Até há quarenta ou cinquenta anos atrás, a maioria das crianças, adolescentes e jovens iam à catequese e pertenciam a grupos de jovens ou movimentos juvenis católicos; nas famílias e na própria escola respirava-se os valores cristãos e ninguém, por assim dizer, discutia determinadas matérias que têm que ver com o ser humano, isto é, o sentido da sua existência, e a questão de Deus, pois parecia não chocar ouvir na escola a teoria da evolução das espécies e a formação do universo, do mundo em que vivemos e, depois na catequese, ouvir que Deus criou o universo e nele o mundo em que vivemos, bem como a criação do próprio ser humano.

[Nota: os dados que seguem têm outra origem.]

/-- item stmt-KontsevichZagierPeriods-5396 · crux · rank 5 · open · by planner
why it might fail: The multiplicity #(dE cap g dE') in {0,...,4} jumps across the tangency discriminant (degree 8 in g); the chain needs an explicit semialgebraic partition of (s,s',psi)-space into injectivity sheets of the contact map plus semialgebraicity of the ncard integrand.
sources: SantaloKac2004, Howard1993, BCR1998
[crux] POINCARÉ'S FORMULA WITH THE COUNTING INTEGRAND (card item (K), Poincaré). For rational a, b,
c, d > 0, E = {b²x² + a²y² ≤ a²b²}, E′ = {d²x² + c²y² ≤ c²d²}: r₀ = [ℝ³ = SE(2), #(∂E ∩
g∂E′)·2/(1+t²)] (integrand via Set.ncard; g⁻¹q = R_(−φ)(q − v); the count is ≤ 4 off the null set of
g with gE′ = E) and r₃ = [LineHit E × LineHit E′, 4/((1+t²)(1+t′²))] satisfy KZ.of r₀ − 4 • KZ.of r₃
∈ KZ.relations (Poincaré ∫#(∂E ∩ g∂E′)dg = 4·L_E·L_E′, SantaloKac2004 §I.7, checked by hand on two
circles: 16π²R₀R₁ both sides; Crofton for the lengths). Mechanism: Federer's AREA FORMULA with
variable multiplicity for the semialgebraic map (s, s′, ψ) ↦ g (contact parametrisation, Jacobian
|sin ψ|) — route MultivaluedCoV's SheetTransfer with a piecewise-constant sheet count — plus ∫|sin
ψ|dψ = 4 as one Newton–Leibniz move per sign cell with a rational primitive, plus CroftonEllipse
twice. [difficulty: M] -/
@[route_item "route-KontsevichZagierPeriods-KinematicFormulas"]
def PoincareConics : Prop :=
  ∀ a b c d : ℚ, 0 < a → 0 < b → 0 < c → 0 < d → ∀ (r₀ : Literature.NumberTheory.Transcendental.KZ.IntegralRep 3) (r₃ : Literature.NumberTheory.Transcendental.KZ.IntegralRep 4), r₀.domain = Set.univ → Set.EqOn r₀.integrand (fun x => (Set.ncard {q : Fin 2 → ℝ | (b : ℝ) ^ 2 * q 0 ^ 2 + (a : ℝ) ^ 2 * q 1 ^ 2 = (a : ℝ) ^ 2 * (b : ℝ) ^ 2 ∧ (d : ℝ) ^ 2 * (((1 - x 0 ^ 2) * (q 0 - x 1) + 2 * x 0 * (q 1 - x 2)) / (1 + x 0 ^ 2)) ^ 2 + (c : ℝ) ^ 2 * ((-(2 * x 0) * (q 0 - x 1) + (1 - x 0 ^ 2) * (q 1 - x 2)) / (1 + x 0 ^ 2)) ^ 2 = (c : ℝ) ^ 2 * (d : ℝ) ^ 2} : ℝ) * (2 / (1 + x 0 ^ 2))) r₀.domain → r₃.domain = {z : Fin 4 → ℝ | (0 ≤ z 1 ∧ ∃ q : Fin 2 → ℝ, (b : ℝ) ^ 2 * q 0 ^ 2 + (a : ℝ) ^ 2 * q 1 ^ 2 ≤ (a : ℝ) ^ 2 * (b : ℝ) ^ 2 ∧ (1 - z 0 ^ 2) * q 0 + 2 * z 0 * q 1 = (1 + z 0 ^ 2) * z 1) ∧ (0 ≤ z 3 ∧ ∃ q : Fin 2 → ℝ, (d : ℝ) ^ 2 * q 0 ^ 2 + (c : ℝ) ^ 2 * q 1 ^ 2 ≤ (c : ℝ) ^ 2 * (d : ℝ) ^ 2 ∧ (1 - z 2 ^ 2) * q 0 + 2 * z 2 * q 1 = (1 + z 2 ^ 2) * z 3)} → Set.EqOn r₃.integrand (fun z => 4 / ((1 + z 0 ^ 2) * (1 + z 2 ^ 2))) r₃.domain → Literature.NumberTheory.Transcendental.KZ.of r₀ - 4 • Literature.NumberTheory.Transcendental.KZ.of r₃ ∈ Literature.NumberTheory.Transcendental.KZ.relations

Ora, essa aceitação ´cega’, esse silêncio de parte de quem era instruído na escola e na catequese acabou há muito. Os adolescente e jovens – para não dizer também os próprios adultos – romperam o silêncio e querem respostas mais profundas, mais convincentes e que possam ser compatíveis com o que a ciência nos ensina e, infelizmente, grande parte dos agentes da pastoral não foi e não é capaz de corresponder aos anseios daqueles que nos interrogam.

São Pedro, na primeira Epístola diz-nos que devemos estar «sempre dispostos a dar razão da nossa esperança» (1 Pe 3, 15). Obviamente que dar razões da nossa fé/esperança hoje não será feita com a mesma linguagem do tempo de S. Pedro ou do tempo de St. Agostinho, de St. Inácio de Loyola ou mesmo do tempo do Santo John Henry Newman. Embora o conteúdo da fé seja o mesmo, a linguagem, a abordagem têm de ser completamente novas. As exigências hoje são diferentes de há sessenta, cem ou duzentos anos atrás; o conhecimento humano progride a passos largos e são muitos aqueles que hoje a ele têm acesso – está à distância de um clique no telemóvel, no computador.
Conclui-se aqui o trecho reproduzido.